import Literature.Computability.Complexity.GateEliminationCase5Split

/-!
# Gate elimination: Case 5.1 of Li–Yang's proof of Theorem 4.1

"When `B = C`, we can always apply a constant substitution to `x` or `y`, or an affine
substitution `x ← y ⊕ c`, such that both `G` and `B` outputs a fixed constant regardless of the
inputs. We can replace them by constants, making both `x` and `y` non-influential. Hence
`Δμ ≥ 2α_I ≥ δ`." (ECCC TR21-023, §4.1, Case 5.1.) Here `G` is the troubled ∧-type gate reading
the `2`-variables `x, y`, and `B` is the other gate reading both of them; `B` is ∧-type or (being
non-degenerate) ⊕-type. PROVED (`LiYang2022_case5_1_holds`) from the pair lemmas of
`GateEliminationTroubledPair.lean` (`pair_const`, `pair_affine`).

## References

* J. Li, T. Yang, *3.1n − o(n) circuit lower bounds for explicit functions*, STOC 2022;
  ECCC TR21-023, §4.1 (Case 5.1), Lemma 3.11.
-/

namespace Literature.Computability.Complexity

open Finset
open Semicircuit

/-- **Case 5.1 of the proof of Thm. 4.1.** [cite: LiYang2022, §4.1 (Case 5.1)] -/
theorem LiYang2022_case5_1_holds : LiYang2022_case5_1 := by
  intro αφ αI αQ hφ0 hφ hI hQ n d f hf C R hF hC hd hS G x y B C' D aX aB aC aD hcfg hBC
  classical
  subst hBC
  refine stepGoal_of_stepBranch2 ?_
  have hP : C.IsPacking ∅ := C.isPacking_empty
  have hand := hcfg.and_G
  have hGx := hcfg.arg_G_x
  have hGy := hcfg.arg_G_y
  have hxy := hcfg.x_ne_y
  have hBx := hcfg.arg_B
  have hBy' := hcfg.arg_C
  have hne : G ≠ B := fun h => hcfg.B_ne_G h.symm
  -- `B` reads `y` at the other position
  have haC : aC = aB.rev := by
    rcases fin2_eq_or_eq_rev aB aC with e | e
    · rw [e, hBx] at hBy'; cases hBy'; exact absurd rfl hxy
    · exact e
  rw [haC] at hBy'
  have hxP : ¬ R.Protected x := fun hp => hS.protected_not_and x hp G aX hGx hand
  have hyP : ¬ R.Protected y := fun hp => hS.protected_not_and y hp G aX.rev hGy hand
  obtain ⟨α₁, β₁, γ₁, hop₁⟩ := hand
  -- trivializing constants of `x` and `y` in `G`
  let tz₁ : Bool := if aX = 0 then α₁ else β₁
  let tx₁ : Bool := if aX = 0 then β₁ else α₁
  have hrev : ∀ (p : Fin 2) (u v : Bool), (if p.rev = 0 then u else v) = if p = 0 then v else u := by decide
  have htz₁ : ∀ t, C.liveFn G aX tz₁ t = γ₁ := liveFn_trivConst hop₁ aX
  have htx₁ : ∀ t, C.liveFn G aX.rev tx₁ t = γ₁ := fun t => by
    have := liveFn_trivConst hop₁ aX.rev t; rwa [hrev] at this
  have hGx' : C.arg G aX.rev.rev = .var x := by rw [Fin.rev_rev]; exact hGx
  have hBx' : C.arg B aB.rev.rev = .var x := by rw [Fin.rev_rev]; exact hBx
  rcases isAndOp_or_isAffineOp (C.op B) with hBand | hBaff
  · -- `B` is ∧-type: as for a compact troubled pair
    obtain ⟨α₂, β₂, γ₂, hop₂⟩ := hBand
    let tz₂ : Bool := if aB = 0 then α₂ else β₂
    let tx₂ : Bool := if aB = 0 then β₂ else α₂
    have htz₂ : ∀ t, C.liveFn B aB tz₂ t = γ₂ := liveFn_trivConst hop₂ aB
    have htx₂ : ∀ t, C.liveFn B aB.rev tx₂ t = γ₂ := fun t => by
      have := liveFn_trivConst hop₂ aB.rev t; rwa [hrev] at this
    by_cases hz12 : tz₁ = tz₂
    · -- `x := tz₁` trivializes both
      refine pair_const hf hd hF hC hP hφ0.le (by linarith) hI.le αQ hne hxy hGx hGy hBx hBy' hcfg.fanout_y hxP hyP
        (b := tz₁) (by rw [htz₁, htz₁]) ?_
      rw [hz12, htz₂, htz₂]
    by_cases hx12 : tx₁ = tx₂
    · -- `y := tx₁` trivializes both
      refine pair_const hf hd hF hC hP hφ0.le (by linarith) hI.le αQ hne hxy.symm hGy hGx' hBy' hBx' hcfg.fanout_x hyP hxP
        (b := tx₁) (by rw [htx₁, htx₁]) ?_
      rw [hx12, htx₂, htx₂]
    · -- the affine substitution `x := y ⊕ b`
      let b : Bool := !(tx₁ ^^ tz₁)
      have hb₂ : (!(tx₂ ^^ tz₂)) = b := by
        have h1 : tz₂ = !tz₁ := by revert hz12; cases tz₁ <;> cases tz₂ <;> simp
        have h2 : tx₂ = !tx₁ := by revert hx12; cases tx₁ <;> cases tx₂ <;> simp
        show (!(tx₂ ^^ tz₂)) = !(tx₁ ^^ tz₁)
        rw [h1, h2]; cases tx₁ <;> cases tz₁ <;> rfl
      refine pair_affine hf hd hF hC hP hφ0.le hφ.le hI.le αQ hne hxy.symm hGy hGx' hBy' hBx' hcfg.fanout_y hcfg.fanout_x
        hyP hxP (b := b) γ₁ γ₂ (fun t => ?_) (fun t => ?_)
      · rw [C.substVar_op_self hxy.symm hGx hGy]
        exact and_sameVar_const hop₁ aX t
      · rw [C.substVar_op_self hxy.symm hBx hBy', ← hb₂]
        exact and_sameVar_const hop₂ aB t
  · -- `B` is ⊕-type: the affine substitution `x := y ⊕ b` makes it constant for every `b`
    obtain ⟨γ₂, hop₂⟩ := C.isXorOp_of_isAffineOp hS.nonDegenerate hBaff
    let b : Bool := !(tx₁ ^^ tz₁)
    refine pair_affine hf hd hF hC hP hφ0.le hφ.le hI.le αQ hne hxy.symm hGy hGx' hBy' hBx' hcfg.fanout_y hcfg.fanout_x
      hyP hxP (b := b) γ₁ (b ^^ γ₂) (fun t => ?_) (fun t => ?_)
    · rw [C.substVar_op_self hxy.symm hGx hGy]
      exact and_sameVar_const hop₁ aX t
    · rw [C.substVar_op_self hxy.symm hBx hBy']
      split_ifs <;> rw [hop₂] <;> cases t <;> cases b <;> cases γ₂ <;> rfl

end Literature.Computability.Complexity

--

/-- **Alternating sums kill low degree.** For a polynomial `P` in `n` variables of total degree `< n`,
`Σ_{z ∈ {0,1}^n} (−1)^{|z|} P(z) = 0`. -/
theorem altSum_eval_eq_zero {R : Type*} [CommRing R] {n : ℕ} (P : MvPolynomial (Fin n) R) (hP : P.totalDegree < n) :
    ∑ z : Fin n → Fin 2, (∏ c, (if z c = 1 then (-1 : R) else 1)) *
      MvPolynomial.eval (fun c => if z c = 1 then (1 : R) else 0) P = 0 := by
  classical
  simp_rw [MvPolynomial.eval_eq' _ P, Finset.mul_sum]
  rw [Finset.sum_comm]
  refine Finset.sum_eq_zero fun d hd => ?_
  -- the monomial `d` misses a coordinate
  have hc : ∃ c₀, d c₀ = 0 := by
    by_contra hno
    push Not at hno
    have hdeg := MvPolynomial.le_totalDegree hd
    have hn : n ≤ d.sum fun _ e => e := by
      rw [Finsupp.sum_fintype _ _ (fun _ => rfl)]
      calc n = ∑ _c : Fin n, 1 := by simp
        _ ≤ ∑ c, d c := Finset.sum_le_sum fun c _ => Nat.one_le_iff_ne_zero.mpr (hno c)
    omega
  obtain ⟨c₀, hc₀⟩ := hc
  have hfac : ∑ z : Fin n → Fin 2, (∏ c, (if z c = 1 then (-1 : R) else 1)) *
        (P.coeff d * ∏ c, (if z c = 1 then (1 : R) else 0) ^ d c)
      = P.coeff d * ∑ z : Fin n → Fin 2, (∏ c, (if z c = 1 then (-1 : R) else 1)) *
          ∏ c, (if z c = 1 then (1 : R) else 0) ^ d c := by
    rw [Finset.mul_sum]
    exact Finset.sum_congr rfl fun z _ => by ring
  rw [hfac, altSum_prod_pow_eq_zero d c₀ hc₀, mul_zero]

WORK INSTRUCTIONS
Scan the material above for lines that contain the string "Protected", and copy each such line.

SOLUTION
  have hxP : ¬ R.Protected x := fun hp => hS.protected_not_and x hp G aX hGx hand
  have hyP : ¬ R.Protected y := fun hp => hS.protected_not_and y hp G aX.rev hGy hand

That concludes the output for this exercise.